[Collected data entries]
import Summits.QuantumFields.YangMills.Theorems.PoincareLipschitzOrbitMinimiserKirchhoff
import Summits.QuantumFields.YangMills.Theorems.UnitScaleTiltProp7Taylor3ExpChart
import HarnessLib

/-!
# Crux stmt-QuantumFields-19936 `UnitScaleTilt.HistoryTailL`, K2 at depth (route crux `PoincareLipschitz.BlockLipschitzL`, stmt-QuantumFields-23533):
# THE LINEARISED COULOMB CONDITION OF A BOX-ℓ²-ORBIT MINIMISER, WITH A CUBIC DEFECT

✓`PoincareLipschitzOrbitMinKirchhoff.kirchhoff_of_orbitMin` (this seat, p682908): at a box-`ℓ²`-orbit-minimising pair the bond current
`J_b = W_b − W_b⁻¹`, `W_b = U'_bU_b⁻¹`, is covariantly conserved at every site.  In the perturbative regime of the supplier's statement of record h⋆
(✓p683030) one writes `W_b = exp Y_b` with `‖Y_b‖ ≤ 1`; then `W_b − W_b⁻¹ = e^{Y_b} − e^{−Y_b} = 2Y_b + R_b` with `‖R_b‖ ≤ 2‖Y_b‖³` (third-order
Taylor remainder of `exp` in `M₂(ℂ)`, ✓`norm_exp_sub_one_sub_sub_half_sq_le`), and conservation of `J` becomes the LINEAR covariant Coulomb condition
`D_U^* Y (x) := Σ_{b∈box,b₋=x} Y_b − Σ_{b∈box,b₊=x} U_b⁻¹Y_bU_b = O(Σ_{b∋x}‖Y_b‖³)` — `norm_covDiv_le_of_orbitMin` below:

  `‖Σ_{b∈box, b₋=x} Y_b − Σ_{b∈box, b₊=x} U_b⁻¹·Y_b·U_b‖ ≤ Σ_{b∈box, b₋=x} ‖Y_b‖³ + Σ_{b∈box, b₊=x} ‖Y_b‖³`.

This is the entry point of the elliptic∕true-linearisation steps (R3)(R4) of the K2 supplier plan (card v1.27): the perturbation `Y` of an
orbit-minimising pair is covariantly divergence-free UP TO THIRD ORDER, with no gauge condition imposed by hand.

WHAT THIS IS NOT: nothing here proves h⋆, `stub_iteratedLipschitz`, the crux `BlockLipschitzL`, the crux `HistoryTailL`, rung R3 (YM₃ on T³ — not
d = 4, not infinite volume, not a mass gap, not the Clay problem) or a summit statement.  Width seat ym-ust-19936-w5 g10 (cell ym3-torus),
`--supports stmt-QuantumFields-19936`.
-/

noncomputable section

open scoped BigOperators Matrix.Norms.L2Operator Matrix

namespace Summit.QuantumFields.YangMills.Theorems.PoincareLipschitzOrbitMinLinearCoulomb

open Literature.MathematicalPhysics.QuantumFieldTheory.Balaban1983to89
open NormedSpace
open Summit.QuantumFields.YangMills.Theorems.PoincareLipschitzOrbitMinKirchhoff (kirchhoff_of_orbitMin coe_inv_eq_conjTranspose)

variable {P : Params}

/-- **`sinh` IS THE IDENTITY TO THIRD ORDER**: `‖(e^Y − e^{−Y}) − 2Y‖ ≤ 2‖Y‖³` for `‖Y‖ ≤ 1` in `M₂(ℂ)` (two third-order Taylor remainders; the
quadratic terms cancel). [folklore] -/
theorem norm_exp_sub_exp_neg_sub_two_smul_le (Y : Matrix (Fin 2) (Fin 2) ℂ) (hY : ‖Y‖ ≤ 1) :
    ‖(exp Y - exp (-Y)) - (2 : ℂ) • Y‖ ≤ 2 * ‖Y‖ ^ 3 := by
  have h1 := Prop7Taylor3ExpChart.norm_exp_sub_one_sub_sub_half_sq_le (x := Y) hY
  have h2 := Prop7Taylor3ExpChart.norm_exp_sub_one_sub_sub_half_sq_le (x := -Y) (by rwa [norm_neg])
  have e : (exp Y - exp (-Y)) - (2 : ℂ) • Y =
      (exp Y - 1 - Y - (2 : ℂ)⁻¹ • Y ^ 2) - (exp (-Y) - 1 - (-Y) - (2 : ℂ)⁻¹ • (-Y) ^ 2) := by
    rw [neg_sq, two_smul]
    abel
  rw [e]
  calc ‖(exp Y - 1 - Y - (2 : ℂ)⁻¹ • Y ^ 2) - (exp (-Y) - 1 - (-Y) - (2 : ℂ)⁻¹ • (-Y) ^ 2)‖
      ≤ ‖exp Y - 1 - Y - (2 : ℂ)⁻¹ • Y ^ 2‖ + ‖exp (-Y) - 1 - (-Y) - (2 : ℂ)⁻¹ • (-Y) ^ 2‖ := norm_sub_le _ _
    _ ≤ ‖Y‖ ^ 3 + ‖-Y‖ ^ 3 := add_le_add h1 h2
    _ = 2 * ‖Y‖ ^ 3 := by rw [norm_neg]; ring

/-- Conjugation by a special unitary matrix does not increase the operator norm. [folklore] -/
theorem norm_conj_le (V : Matrix.specialUnitaryGroup (Fin 2) ℂ) (R : Matrix (Fin 2) (Fin 2) ℂ) :
    ‖(((V⁻¹ : Matrix.specialUnitaryGroup (Fin 2) ℂ)) : Matrix (Fin 2) (Fin 2) ℂ) * R * ((V : Matrix.specialUnitaryGroup (Fin 2) ℂ) : Matrix (Fin 2) (Fin 2) ℂ)‖ ≤ ‖R‖ := by
  have hV : ‖((V : Matrix.specialUnitaryGroup (Fin 2) ℂ) : Matrix (Fin 2) (Fin 2) ℂ)‖ = 1 :=
    CStarRing.norm_of_mem_unitary (Matrix.mem_specialUnitaryGroup_iff.1 V.2).1
  have hVi : ‖(((V⁻¹ : Matrix.specialUnitaryGroup (Fin 2) ℂ)) : Matrix (Fin 2) (Fin 2) ℂ)‖ = 1 :=
    CStarRing.norm_of_mem_unitary (Matrix.mem_specialUnitaryGroup_iff.1 (V⁻¹).2).1
  calc ‖(((V⁻¹ : Matrix.specialUnitaryGroup (Fin 2) ℂ)) : Matrix (Fin 2) (Fin 2) ℂ) * R * ((V : Matrix.specialUnitaryGroup (Fin 2) ℂ) : Matrix (Fin 2) (Fin 2) ℂ)‖
      ≤ ‖(((V⁻¹ : Matrix.specialUnitaryGroup (Fin 2) ℂ)) : Matrix (Fin 2) (Fin 2) ℂ) * R‖ * ‖((V : Matrix.specialUnitaryGroup (Fin 2) ℂ) : Matrix (Fin 2) (Fin 2) ℂ)‖ :=
        norm_mul_le _ _
    _ ≤ ‖(((V⁻¹ : Matrix.specialUnitaryGroup (Fin 2) ℂ)) : Matrix (Fin 2) (Fin 2) ℂ)‖ * ‖R‖ * ‖((V : Matrix.specialUnitaryGroup (Fin 2) ℂ) : Matrix (Fin 2) (Fin 2) ℂ)‖ :=
        mul_le_mul_of_nonneg_right (norm_mul_le _ _) (norm_nonneg _)
    _ = ‖R‖ := by rw [hV, hVi, one_mul, mul_one]

/-- ★★ **THE LINEARISED COULOMB CONDITION WITH CUBIC DEFECT.**  At a box-`ℓ²`-orbit-minimising pair `(U, U')` (`∀ k, Σ_box dist1(U_bU'_b⁻¹)² ≤
Σ_box dist1(U_b((U'^k)_b)⁻¹)²`), if the perturbation is written `U'_bU_b⁻¹ = exp Y_b` with `‖Y_b‖ ≤ 1` on the box bonds at `x`, then the covariant
lattice divergence of `Y` at `x` is third-order small:
`‖Σ_{b∈box,b₋=x} Y_b − Σ_{b∈box,b₊=x} U_b⁻¹Y_bU_b‖ ≤ Σ_{b∈box,b₋=x} ‖Y_b‖³ + Σ_{b∈box,b₊=x} ‖Y_b‖³`
(✓`kirchhoff_of_orbitMin` read through `e^Y − e^{−Y} = 2Y + O(‖Y‖³)`). [cite: Balaban1985Averaging, (156)–(163) p.42 (the regime this opens)] -/
theorem norm_covDiv_le_of_orbitMin (box : PBond P 0 → Prop) [DecidablePred box]
    (U U' : GaugeField P 0 (Matrix.specialUnitaryGroup (Fin 2) ℂ))
    (hmin : ∀ k : GaugeTransf P 0 (Matrix.specialUnitaryGroup (Fin 2) ℂ),
      (∑ b : PBond P 0, if box b then dist1 (U b * (U' b)⁻¹) ^ 2 else 0) ≤
        ∑ b : PBond P 0, if box b then dist1 (U b * (GaugeField.gaugeAct k U' b)⁻¹) ^ 2 else 0)
    (x : Site P 0) (Y : PBond P 0 → Matrix (Fin 2) (Fin 2) ℂ)
    (hW : ∀ b : PBond P 0, box b → (b.src = x ∨ b.tgt = x) →
      ((U' b : Matrix.specialUnitaryGroup (Fin 2) ℂ) : Matrix (Fin 2) (Fin 2) ℂ) * (((U b)⁻¹ : Matrix.specialUnitaryGroup (Fin 2) ℂ) : Matrix (Fin 2) (Fin 2) ℂ) = exp (Y b))
    (hY : ∀ b : PBond P 0, box b → (b.src = x ∨ b.tgt = x) → ‖Y b‖ ≤ 1) :
    ‖(∑ b : PBond P 0, if box b ∧ b.src = x then Y b else 0) -
        ∑ b : PBond P 0, if box b ∧ b.tgt = x then
          (((U b)⁻¹ : Matrix.specialUnitaryGroup (Fin 2) ℂ) : Matrix (Fin 2) (Fin 2) ℂ) * Y b * ((U b : Matrix.specialUnitaryGroup (Fin 2) ℂ) : Matrix (Fin 2) (Fin 2) ℂ) else 0‖ ≤
      (∑ b : PBond P 0, if box b ∧ b.src = x then ‖Y b‖ ^ 3 else 0) + ∑ b : PBond P 0, if box b ∧ b.tgt = x then ‖Y b‖ ^ 3 else 0 := by
  letI : NormedAlgebra ℚ (Matrix (Fin 2) (Fin 2) ℂ) := NormedAlgebra.restrictScalars ℚ ℂ _
  -- abbreviations
  set Uc : PBond P 0 → Matrix (Fin 2) (Fin 2) ℂ := fun b => ((U b : Matrix.specialUnitaryGroup (Fin 2) ℂ) : Matrix (Fin 2) (Fin 2) ℂ) with hUc
  set Ui : PBond P 0 → Matrix (Fin 2) (Fin 2) ℂ := fun b => (((U b)⁻¹ : Matrix.specialUnitaryGroup (Fin 2) ℂ) : Matrix (Fin 2) (Fin 2) ℂ) with hUi
  set R : PBond P 0 → Matrix (Fin 2) (Fin 2) ℂ := fun b => (exp (Y b) - exp (-(Y b))) - (2 : ℂ) • Y b with hR
  -- `exp(−Y_b) = U_b U'_b⁻¹` on the bonds at `x`
  have hWinv : ∀ b : PBond P 0, box b → (b.src = x ∨ b.tgt = x) →
      ((U b : Matrix.specialUnitaryGroup (Fin 2) ℂ) : Matrix (Fin 2) (Fin 2) ℂ) * (((U' b)⁻¹ : Matrix.specialUnitaryGroup (Fin 2) ℂ) : Matrix (Fin 2) (Fin 2) ℂ) = exp (-(Y b)) := by
    intro b hb hx
    have h1 : exp (-(Y b)) * exp (Y b) = 1 := by
      rw [← exp_add_of_commute (Commute.refl (Y b)).neg_left, neg_add_cancel, exp_zero]
    have h2 : exp (Y b) * (((U b : Matrix.specialUnitaryGroup (Fin 2) ℂ) : Matrix (Fin 2) (Fin 2) ℂ) * (((U' b)⁻¹ : Matrix.specialUnitaryGroup (Fin 2) ℂ) : Matrix (Fin 2) (Fin 2) ℂ)) = 1 := by
      rw [← hW b hb hx, ← Submonoid.coe_mul, ← Submonoid.coe_mul, ← Submonoid.coe_mul]
      rw [show U' b * (U b)⁻¹ * (U b * (U' b)⁻¹) = 1 by group]
      rfl
    calc ((U b : Matrix.specialUnitaryGroup (Fin 2) ℂ) : Matrix (Fin 2) (Fin 2) ℂ) * (((U' b)⁻¹ : Matrix.specialUnitaryGroup (Fin 2) ℂ) : Matrix (Fin 2) (Fin 2) ℂ)
        = (exp (-(Y b)) * exp (Y b)) * (((U b : Matrix.specialUnitaryGroup (Fin 2) ℂ) : Matrix (Fin 2) (Fin 2) ℂ) * (((U' b)⁻¹ : Matrix.specialUnitaryGroup (Fin 2) ℂ) : Matrix (Fin 2) (Fin 2) ℂ)) := by
          rw [h1, one_mul]
      _ = exp (-(Y b)) := by rw [mul_assoc, h2, mul_one]
  -- Kirchhoff, read in the exponential letters: `Σ_out (2Y + R) = Σ_in U⁻¹(2Y + R)U`
  have hK := kirchhoff_of_orbitMin box U U' hmin x
  have hout : (∑ b : PBond P 0, if box b ∧ b.src = x then
        ((((U' b : Matrix.specialUnitaryGroup (Fin 2) ℂ) : Matrix (Fin 2) (Fin 2) ℂ) * (((U b)⁻¹ : Matrix.specialUnitaryGroup (Fin 2) ℂ) : Matrix (Fin 2) (Fin 2) ℂ)) -
          (((U b : Matrix.specialUnitaryGroup (Fin 2) ℂ) : Matrix (Fin 2) (Fin 2) ℂ) * (((U' b)⁻¹ : Matrix.specialUnitaryGroup (Fin 2) ℂ) : Matrix (Fin 2) (Fin 2) ℂ))) else 0) =
      ∑ b : PBond P 0, if box b ∧ b.src = x then ((2 : ℂ) • Y b + R b) else 0 := by
    refine Finset.sum_congr rfl fun b _ => ?_
    by_cases h : box b ∧ b.src = x
    · rw [if_pos h, if_pos h, hW b h.1 (Or.inl h.2), hWinv b h.1 (Or.inl h.2), hR]
      exact (add_sub_cancel _ _).symm
    · rw [if_neg h, if_neg h]
  have hin : (∑ b : PBond P 0, if box b ∧ b.tgt = x then
        ((((U b)⁻¹ : Matrix.specialUnitaryGroup (Fin 2) ℂ) : Matrix (Fin 2) (Fin 2) ℂ) * ((U' b : Matrix.specialUnitaryGroup (Fin 2) ℂ) : Matrix (Fin 2) (Fin 2) ℂ) -
          ((((U' b)⁻¹ : Matrix.specialUnitaryGroup (Fin 2) ℂ) : Matrix (Fin 2) (Fin 2) ℂ) * ((U b : Matrix.specialUnitaryGroup (Fin 2) ℂ) : Matrix (Fin 2) (Fin 2) ℂ))) else 0) =
      ∑ b : PBond P 0, if box b ∧ b.tgt = x then Ui b * ((2 : ℂ) • Y b + R b) * Uc b else 0 := by
    refine Finset.sum_congr rfl fun b _ => ?_
    by_cases h : box b ∧ b.tgt = x
    · rw [if_pos h, if_pos h]
      -- `U⁻¹U' = U⁻¹ (U'U⁻¹) U` and `U'⁻¹U = U⁻¹ (U U'⁻¹) U`
      have e1 : ((((U b)⁻¹ : Matrix.specialUnitaryGroup (Fin 2) ℂ) : Matrix (Fin 2) (Fin 2) ℂ) * ((U' b : Matrix.specialUnitaryGroup (Fin 2) ℂ) : Matrix (Fin 2) (Fin 2) ℂ)) =
          Ui b * (((U' b : Matrix.specialUnitaryGroup (Fin 2) ℂ) : Matrix (Fin 2) (Fin 2) ℂ) * (((U b)⁻¹ : Matrix.specialUnitaryGroup (Fin 2) ℂ) : Matrix (Fin 2) (Fin 2) ℂ)) * Uc b := by
        rw [hUi, hUc, ← Submonoid.coe_mul, ← Submonoid.coe_mul, ← Submonoid.coe_mul, ← Submonoid.coe_mul]
        congr 1
        group
      have e2 : ((((U' b)⁻¹ : Matrix.specialUnitaryGroup (Fin 2) ℂ) : Matrix (Fin 2) (Fin 2) ℂ) * ((U b : Matrix.specialUnitaryGroup (Fin 2) ℂ) : Matrix (Fin 2) (Fin 2) ℂ)) =
          Ui b * (((U b : Matrix.specialUnitaryGroup (Fin 2) ℂ) : Matrix (Fin 2) (Fin 2) ℂ) * (((U' b)⁻¹ : Matrix.specialUnitaryGroup (Fin 2) ℂ) : Matrix (Fin 2) (Fin 2) ℂ)) * Uc b := by
        rw [hUi, hUc, ← Submonoid.coe_mul, ← Submonoid.coe_mul, ← Submonoid.coe_mul, ← Submonoid.coe_mul]
        congr 1
        group
      rw [e1, e2, hW b h.1 (Or.inr h.2), hWinv b h.1 (Or.inr h.2), hR]
      simp only [add_sub_cancel]
      rw [mul_sub, sub_mul]
    · rw [if_neg h, if_neg h]
  rw [hout, hin] at hK
  -- split the sums: `2·(Σ_out Y − Σ_in U⁻¹YU) = −Σ_out R + Σ_in U⁻¹RU`
  have hsplit_out : (∑ b : PBond P 0, if box b ∧ b.src = x then ((2 : ℂ) • Y b + R b) else 0) =
      (2 : ℂ) • (∑ b : PBond P 0, if box b ∧ b.src = x then Y b else 0) + ∑ b : PBond P 0, if box b ∧ b.src = x then R b else 0 := by
    rw [Finset.smul_sum, ← Finset.sum_add_distrib]
    exact Finset.sum_congr rfl fun b _ => by split_ifs <;> simp
  have hsplit_in : (∑ b : PBond P 0, if box b ∧ b.tgt = x then Ui b * ((2 : ℂ) • Y b + R b) * Uc b else 0) =
      (2 : ℂ) • (∑ b : PBond P 0, if box b ∧ b.tgt = x then Ui b * Y b * Uc b else 0) + ∑ b : PBond P 0, if box b ∧ b.tgt = x then Ui b * R b * Uc b else 0 := by
    rw [Finset.smul_sum, ← Finset.sum_add_distrib]
    exact Finset.sum_congr rfl fun b _ => by
      split_ifs
      · rw [mul_add, add_mul, Matrix.mul_smul, Matrix.smul_mul]
      · simp
  rw [hsplit_out, hsplit_in] at hK
  have hdiff : (2 : ℂ) • ((∑ b : PBond P 0, if box b ∧ b.src = x then Y b else 0) - ∑ b : PBond P 0, if box b ∧ b.tgt = x then Ui b * Y b * Uc b else 0) =
      (∑ b : PBond P 0, if box b ∧ b.tgt = x then Ui b * R b * Uc b else 0) - ∑ b : PBond P 0, if box b ∧ b.src = x then R b else 0 := by
    -- `2A + C = 2B + D` ⇒ `2A − 2B = D − C`
    rw [smul_sub, sub_eq_sub_iff_add_eq_add, hK, add_comm]
  -- norms
  have h2 : ‖(2 : ℂ) • ((∑ b : PBond P 0, if box b ∧ b.src = x then Y b else 0) - ∑ b : PBond P 0, if box b ∧ b.tgt = x then Ui b * Y b * Uc b else 0)‖ =
      2 * ‖(∑ b : PBond P 0, if box b ∧ b.src = x then Y b else 0) - ∑ b : PBond P 0, if box b ∧ b.tgt = x then Ui b * Y b * Uc b else 0‖ := by
    rw [norm_smul]
    norm_num
  have hRb : ∀ b : PBond P 0, box b → (b.src = x ∨ b.tgt = x) → ‖R b‖ ≤ 2 * ‖Y b‖ ^ 3 := fun b hb hx =>
    norm_exp_sub_exp_neg_sub_two_smul_le (Y b) (hY b hb hx)
  have hsumR_out : ‖∑ b : PBond P 0, if box b ∧ b.src = x then R b else 0‖ ≤ ∑ b : PBond P 0, if box b ∧ b.src = x then 2 * ‖Y b‖ ^ 3 else 0 := by
    refine (norm_sum_le _ _).trans (Finset.sum_le_sum fun b _ => ?_)
    by_cases h : box b ∧ b.src = x
    · rw [if_pos h, if_pos h]; exact hRb b h.1 (Or.inl h.2)
    · rw [if_neg h, if_neg h, norm_zero]
  have hsumR_in : ‖∑ b : PBond P 0, if box b ∧ b.tgt = x then Ui b * R b * Uc b else 0‖ ≤ ∑ b : PBond P 0, if box b ∧ b.tgt = x then 2 * ‖Y b‖ ^ 3 else 0 := by
    refine (norm_sum_le _ _).trans (Finset.sum_le_sum fun b _ => ?_)
    by_cases h : box b ∧ b.tgt = x
    · rw [if_pos h, if_pos h]
      exact (norm_conj_le (U b) (R b)).trans (hRb b h.1 (Or.inr h.2))
    · rw [if_neg h, if_neg h, norm_zero]
  have hfin : 2 * ‖(∑ b : PBond P 0, if box b ∧ b.src = x then Y b else 0) - ∑ b : PBond P 0, if box b ∧ b.tgt = x then Ui b * Y b * Uc b else 0‖ ≤
      (∑ b : PBond P 0, if box b ∧ b.tgt = x then 2 * ‖Y b‖ ^ 3 else 0) + ∑ b : PBond P 0, if box b ∧ b.src = x then 2 * ‖Y b‖ ^ 3 else 0 := by
    rw [← h2, hdiff]
    exact (norm_sub_le _ _).trans (add_le_add hsumR_in hsumR_out)
  have e_out : (∑ b : PBond P 0, if box b ∧ b.src = x then 2 * ‖Y b‖ ^ 3 else 0) = 2 * ∑ b : PBond P 0, if box b ∧ b.src = x then ‖Y b‖ ^ 3 else 0 := by
    rw [Finset.mul_sum]; exact Finset.sum_congr rfl fun b _ => by split_ifs <;> simp
  have e_in : (∑ b : PBond P 0, if box b ∧ b.tgt = x then 2 * ‖Y b‖ ^ 3 else 0) = 2 * ∑ b : PBond P 0, if box b ∧ b.tgt = x then ‖Y b‖ ^ 3 else 0 := by
    rw [Finset.mul_sum]; exact Finset.sum_congr rfl fun b _ => by split_ifs <;> simp
  rw [e_out, e_in] at hfin
  have : ‖(∑ b : PBond P 0, if box b ∧ b.src = x then Y b else 0) - ∑ b : PBond P 0, if box b ∧ b.tgt = x then Ui b * Y b * Uc b else 0‖ ≤
      (∑ b : PBond P 0, if box b ∧ b.src = x then ‖Y b‖ ^ 3 else 0) + ∑ b : PBond P 0, if box b ∧ b.tgt = x then ‖Y b‖ ^ 3 else 0 := by
    linarith
  simpa only [hUi, hUc] using this

end Summit.QuantumFields.YangMills.Theorems.PoincareLipschitzOrbitMinLinearCoulomb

What is being asked: Which lines of the records contain "QuantumFields"? Show each of them.

Answer space:
import Summits.QuantumFields.YangMills.Theorems.PoincareLipschitzOrbitMinimiserKirchhoff
import Summits.QuantumFields.YangMills.Theorems.UnitScaleTiltProp7Taylor3ExpChart
# Crux stmt-QuantumFields-19936 `UnitScaleTilt.HistoryTailL`, K2 at depth (route crux `PoincareLipschitz.BlockLipschitzL`, stmt-QuantumFields-23533):
`--supports stmt-QuantumFields-19936`.
namespace Summit.QuantumFields.YangMills.Theorems.PoincareLipschitzOrbitMinLinearCoulomb
open Summit.QuantumFields.YangMills.Theorems.PoincareLipschitzOrbitMinKirchhoff (kirchhoff_of_orbitMin coe_inv_eq_conjTranspose)
end Summit.QuantumFields.YangMills.Theorems.PoincareLipschitzOrbitMinLinearCoulomb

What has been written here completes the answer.